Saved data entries
· · · · ·
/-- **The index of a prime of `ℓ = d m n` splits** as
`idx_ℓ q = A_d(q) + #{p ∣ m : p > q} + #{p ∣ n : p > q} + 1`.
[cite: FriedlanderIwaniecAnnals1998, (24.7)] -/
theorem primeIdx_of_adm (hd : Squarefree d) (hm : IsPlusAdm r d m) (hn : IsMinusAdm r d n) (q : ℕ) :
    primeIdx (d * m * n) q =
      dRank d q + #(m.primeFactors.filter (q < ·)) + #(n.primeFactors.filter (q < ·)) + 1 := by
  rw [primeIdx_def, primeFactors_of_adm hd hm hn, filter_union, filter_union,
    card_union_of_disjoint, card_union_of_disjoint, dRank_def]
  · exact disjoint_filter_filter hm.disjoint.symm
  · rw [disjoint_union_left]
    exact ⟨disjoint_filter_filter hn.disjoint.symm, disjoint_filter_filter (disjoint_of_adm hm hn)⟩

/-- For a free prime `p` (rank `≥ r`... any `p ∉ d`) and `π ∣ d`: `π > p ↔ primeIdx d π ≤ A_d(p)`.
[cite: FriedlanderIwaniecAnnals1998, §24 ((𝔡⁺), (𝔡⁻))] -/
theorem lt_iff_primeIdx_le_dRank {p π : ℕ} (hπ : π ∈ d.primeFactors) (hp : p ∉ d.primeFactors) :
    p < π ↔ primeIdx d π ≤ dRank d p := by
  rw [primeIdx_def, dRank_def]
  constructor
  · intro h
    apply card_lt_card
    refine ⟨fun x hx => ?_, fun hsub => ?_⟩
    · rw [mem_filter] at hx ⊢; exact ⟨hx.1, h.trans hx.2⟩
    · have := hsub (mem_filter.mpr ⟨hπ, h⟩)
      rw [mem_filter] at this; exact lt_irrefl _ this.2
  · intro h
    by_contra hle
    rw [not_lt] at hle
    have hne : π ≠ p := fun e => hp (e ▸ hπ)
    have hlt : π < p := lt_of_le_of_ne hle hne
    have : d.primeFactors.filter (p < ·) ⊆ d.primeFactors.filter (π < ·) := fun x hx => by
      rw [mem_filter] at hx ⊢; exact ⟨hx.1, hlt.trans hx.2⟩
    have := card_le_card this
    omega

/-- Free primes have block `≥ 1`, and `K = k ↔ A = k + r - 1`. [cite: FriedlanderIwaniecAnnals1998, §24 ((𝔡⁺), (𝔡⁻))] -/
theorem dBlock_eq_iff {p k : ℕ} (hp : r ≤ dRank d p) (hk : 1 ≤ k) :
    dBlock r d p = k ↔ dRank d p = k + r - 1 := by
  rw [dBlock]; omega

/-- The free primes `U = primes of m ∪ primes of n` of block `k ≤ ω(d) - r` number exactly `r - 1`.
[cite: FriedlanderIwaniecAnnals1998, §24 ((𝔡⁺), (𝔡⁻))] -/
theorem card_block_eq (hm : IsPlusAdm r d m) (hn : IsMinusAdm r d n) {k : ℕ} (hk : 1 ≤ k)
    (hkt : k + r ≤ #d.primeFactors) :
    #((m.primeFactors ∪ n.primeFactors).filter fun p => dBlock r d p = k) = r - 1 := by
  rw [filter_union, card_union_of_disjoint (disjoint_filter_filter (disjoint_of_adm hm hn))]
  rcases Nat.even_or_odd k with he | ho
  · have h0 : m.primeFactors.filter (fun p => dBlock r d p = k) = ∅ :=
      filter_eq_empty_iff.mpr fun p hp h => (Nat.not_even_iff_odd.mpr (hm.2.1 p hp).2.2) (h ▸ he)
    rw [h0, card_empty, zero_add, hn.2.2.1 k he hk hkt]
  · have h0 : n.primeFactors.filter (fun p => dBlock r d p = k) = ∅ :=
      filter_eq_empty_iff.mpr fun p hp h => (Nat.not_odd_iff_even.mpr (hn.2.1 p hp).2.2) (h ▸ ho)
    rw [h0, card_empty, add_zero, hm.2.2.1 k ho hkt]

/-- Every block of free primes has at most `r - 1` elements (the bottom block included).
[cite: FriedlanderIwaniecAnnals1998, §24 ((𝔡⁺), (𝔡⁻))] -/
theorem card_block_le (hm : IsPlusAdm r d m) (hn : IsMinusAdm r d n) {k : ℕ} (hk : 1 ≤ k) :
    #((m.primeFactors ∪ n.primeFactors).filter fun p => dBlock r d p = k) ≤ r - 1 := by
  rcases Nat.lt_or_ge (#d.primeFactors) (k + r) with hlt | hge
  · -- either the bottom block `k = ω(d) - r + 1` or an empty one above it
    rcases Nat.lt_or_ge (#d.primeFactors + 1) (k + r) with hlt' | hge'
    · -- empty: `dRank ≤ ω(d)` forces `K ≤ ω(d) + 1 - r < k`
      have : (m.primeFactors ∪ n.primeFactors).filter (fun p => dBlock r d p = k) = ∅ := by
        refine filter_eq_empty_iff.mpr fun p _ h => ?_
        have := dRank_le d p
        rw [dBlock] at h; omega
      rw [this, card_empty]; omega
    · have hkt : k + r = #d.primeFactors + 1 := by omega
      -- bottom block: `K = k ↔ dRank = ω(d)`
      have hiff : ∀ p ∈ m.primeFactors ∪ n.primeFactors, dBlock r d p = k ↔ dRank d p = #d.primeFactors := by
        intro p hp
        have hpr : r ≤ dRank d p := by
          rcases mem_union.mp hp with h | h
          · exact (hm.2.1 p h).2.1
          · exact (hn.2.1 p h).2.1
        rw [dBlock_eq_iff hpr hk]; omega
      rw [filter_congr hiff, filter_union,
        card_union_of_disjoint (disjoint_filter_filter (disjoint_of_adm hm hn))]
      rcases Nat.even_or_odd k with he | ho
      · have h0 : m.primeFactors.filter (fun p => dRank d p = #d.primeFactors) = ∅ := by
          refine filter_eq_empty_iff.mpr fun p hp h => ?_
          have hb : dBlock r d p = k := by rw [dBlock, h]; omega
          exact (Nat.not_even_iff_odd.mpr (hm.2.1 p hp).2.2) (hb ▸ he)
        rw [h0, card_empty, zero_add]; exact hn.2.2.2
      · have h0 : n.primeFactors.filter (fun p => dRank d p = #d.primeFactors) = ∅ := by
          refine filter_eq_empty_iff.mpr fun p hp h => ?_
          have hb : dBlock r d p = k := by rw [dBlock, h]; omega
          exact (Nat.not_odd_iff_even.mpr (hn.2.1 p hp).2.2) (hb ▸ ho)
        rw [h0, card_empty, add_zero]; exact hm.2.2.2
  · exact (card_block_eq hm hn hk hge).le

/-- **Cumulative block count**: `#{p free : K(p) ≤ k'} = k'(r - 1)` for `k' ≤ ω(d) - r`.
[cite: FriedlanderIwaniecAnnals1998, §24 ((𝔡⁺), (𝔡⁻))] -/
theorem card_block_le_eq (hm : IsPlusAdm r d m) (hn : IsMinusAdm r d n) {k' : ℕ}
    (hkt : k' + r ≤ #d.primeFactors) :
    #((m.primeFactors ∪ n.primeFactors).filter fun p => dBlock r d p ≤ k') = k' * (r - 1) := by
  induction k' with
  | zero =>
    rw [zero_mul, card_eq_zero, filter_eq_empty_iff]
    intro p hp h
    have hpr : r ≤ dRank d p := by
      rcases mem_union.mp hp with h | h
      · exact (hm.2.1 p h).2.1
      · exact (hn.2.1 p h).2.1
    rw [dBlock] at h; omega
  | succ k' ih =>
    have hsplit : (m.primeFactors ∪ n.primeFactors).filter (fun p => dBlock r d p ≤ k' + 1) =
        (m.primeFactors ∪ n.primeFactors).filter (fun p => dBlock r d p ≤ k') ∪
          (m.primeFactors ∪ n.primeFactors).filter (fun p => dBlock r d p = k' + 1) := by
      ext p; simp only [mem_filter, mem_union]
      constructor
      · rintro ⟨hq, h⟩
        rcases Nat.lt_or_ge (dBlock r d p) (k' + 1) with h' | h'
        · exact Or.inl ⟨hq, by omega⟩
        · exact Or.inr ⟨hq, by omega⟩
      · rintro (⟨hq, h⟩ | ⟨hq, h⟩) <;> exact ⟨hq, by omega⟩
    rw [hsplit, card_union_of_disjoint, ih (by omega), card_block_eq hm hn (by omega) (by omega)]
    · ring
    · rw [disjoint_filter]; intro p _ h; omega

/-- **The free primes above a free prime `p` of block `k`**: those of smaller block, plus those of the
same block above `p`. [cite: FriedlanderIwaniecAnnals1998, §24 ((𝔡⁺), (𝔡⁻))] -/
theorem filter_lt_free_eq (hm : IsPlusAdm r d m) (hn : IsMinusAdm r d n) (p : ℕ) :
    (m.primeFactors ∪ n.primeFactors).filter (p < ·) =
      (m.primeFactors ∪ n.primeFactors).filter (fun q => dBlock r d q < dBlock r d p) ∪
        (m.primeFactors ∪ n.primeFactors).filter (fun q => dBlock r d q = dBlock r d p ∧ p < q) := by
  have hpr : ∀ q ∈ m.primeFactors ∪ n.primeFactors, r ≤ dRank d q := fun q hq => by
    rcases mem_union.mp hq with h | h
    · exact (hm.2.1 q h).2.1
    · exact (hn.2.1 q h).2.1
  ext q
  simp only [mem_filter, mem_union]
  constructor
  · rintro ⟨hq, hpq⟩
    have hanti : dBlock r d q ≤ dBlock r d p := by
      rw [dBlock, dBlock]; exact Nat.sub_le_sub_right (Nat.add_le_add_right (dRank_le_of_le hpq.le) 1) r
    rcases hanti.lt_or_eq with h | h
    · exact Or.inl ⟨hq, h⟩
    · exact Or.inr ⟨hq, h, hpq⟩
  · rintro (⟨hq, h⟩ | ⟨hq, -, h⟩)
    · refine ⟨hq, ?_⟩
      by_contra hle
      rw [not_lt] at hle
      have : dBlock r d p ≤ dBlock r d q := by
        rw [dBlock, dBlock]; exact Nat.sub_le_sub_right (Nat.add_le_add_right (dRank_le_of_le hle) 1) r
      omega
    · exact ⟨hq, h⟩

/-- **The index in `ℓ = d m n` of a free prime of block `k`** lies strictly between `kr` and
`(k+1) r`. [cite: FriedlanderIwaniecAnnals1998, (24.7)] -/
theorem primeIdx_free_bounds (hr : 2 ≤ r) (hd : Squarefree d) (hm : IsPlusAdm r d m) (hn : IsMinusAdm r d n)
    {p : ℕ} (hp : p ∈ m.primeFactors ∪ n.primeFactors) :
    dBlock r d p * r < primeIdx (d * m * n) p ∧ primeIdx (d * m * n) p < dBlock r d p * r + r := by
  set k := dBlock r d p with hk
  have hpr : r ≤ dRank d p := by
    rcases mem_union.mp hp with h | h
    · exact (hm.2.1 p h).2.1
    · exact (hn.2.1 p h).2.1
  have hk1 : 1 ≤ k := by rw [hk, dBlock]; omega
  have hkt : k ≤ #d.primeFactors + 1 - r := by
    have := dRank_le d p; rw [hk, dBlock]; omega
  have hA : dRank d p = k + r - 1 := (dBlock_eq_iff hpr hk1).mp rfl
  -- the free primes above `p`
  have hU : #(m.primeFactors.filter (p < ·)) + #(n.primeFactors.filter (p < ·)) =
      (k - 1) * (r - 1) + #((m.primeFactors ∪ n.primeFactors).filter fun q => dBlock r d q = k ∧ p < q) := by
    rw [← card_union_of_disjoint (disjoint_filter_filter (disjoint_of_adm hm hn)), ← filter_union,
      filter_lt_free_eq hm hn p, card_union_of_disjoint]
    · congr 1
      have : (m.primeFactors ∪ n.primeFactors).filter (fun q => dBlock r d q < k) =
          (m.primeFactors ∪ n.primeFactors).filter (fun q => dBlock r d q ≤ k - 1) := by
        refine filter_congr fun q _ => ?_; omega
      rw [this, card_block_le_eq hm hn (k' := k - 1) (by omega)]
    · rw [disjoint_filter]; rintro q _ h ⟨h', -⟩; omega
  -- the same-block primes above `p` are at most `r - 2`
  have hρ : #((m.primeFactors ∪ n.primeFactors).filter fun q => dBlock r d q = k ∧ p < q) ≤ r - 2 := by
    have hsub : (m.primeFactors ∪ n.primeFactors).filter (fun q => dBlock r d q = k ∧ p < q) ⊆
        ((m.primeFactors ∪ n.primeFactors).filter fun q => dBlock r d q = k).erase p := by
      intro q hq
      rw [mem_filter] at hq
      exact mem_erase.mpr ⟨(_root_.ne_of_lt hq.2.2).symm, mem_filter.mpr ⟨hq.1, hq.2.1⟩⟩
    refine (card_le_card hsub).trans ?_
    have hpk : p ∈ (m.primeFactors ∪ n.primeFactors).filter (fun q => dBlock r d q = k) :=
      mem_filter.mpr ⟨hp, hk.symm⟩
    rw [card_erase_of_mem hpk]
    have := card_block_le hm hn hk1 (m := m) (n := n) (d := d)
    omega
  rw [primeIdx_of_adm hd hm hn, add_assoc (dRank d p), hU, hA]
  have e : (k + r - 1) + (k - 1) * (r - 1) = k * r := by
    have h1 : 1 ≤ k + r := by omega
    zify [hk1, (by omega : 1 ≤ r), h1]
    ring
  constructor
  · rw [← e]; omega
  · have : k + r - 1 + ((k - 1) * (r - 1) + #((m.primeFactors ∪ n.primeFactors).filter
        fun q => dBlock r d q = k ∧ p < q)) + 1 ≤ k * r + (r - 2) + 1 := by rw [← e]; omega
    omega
· · · · ·
Exercise prompt: Once you find the line with "primes of m" above, print it and every line after it up to and including the line with "(hkt : k + r", exactly as written and nothing else.

Response:
/-- The free primes `U = primes of m ∪ primes of n` of block `k ≤ ω(d) - r` number exactly `r - 1`.
[cite: FriedlanderIwaniecAnnals1998, §24 ((𝔡⁺), (𝔡⁻))] -/
theorem card_block_eq (hm : IsPlusAdm r d m) (hn : IsMinusAdm r d n) {k : ℕ} (hk : 1 ≤ k)
    (hkt : k + r ≤ #d.primeFactors) :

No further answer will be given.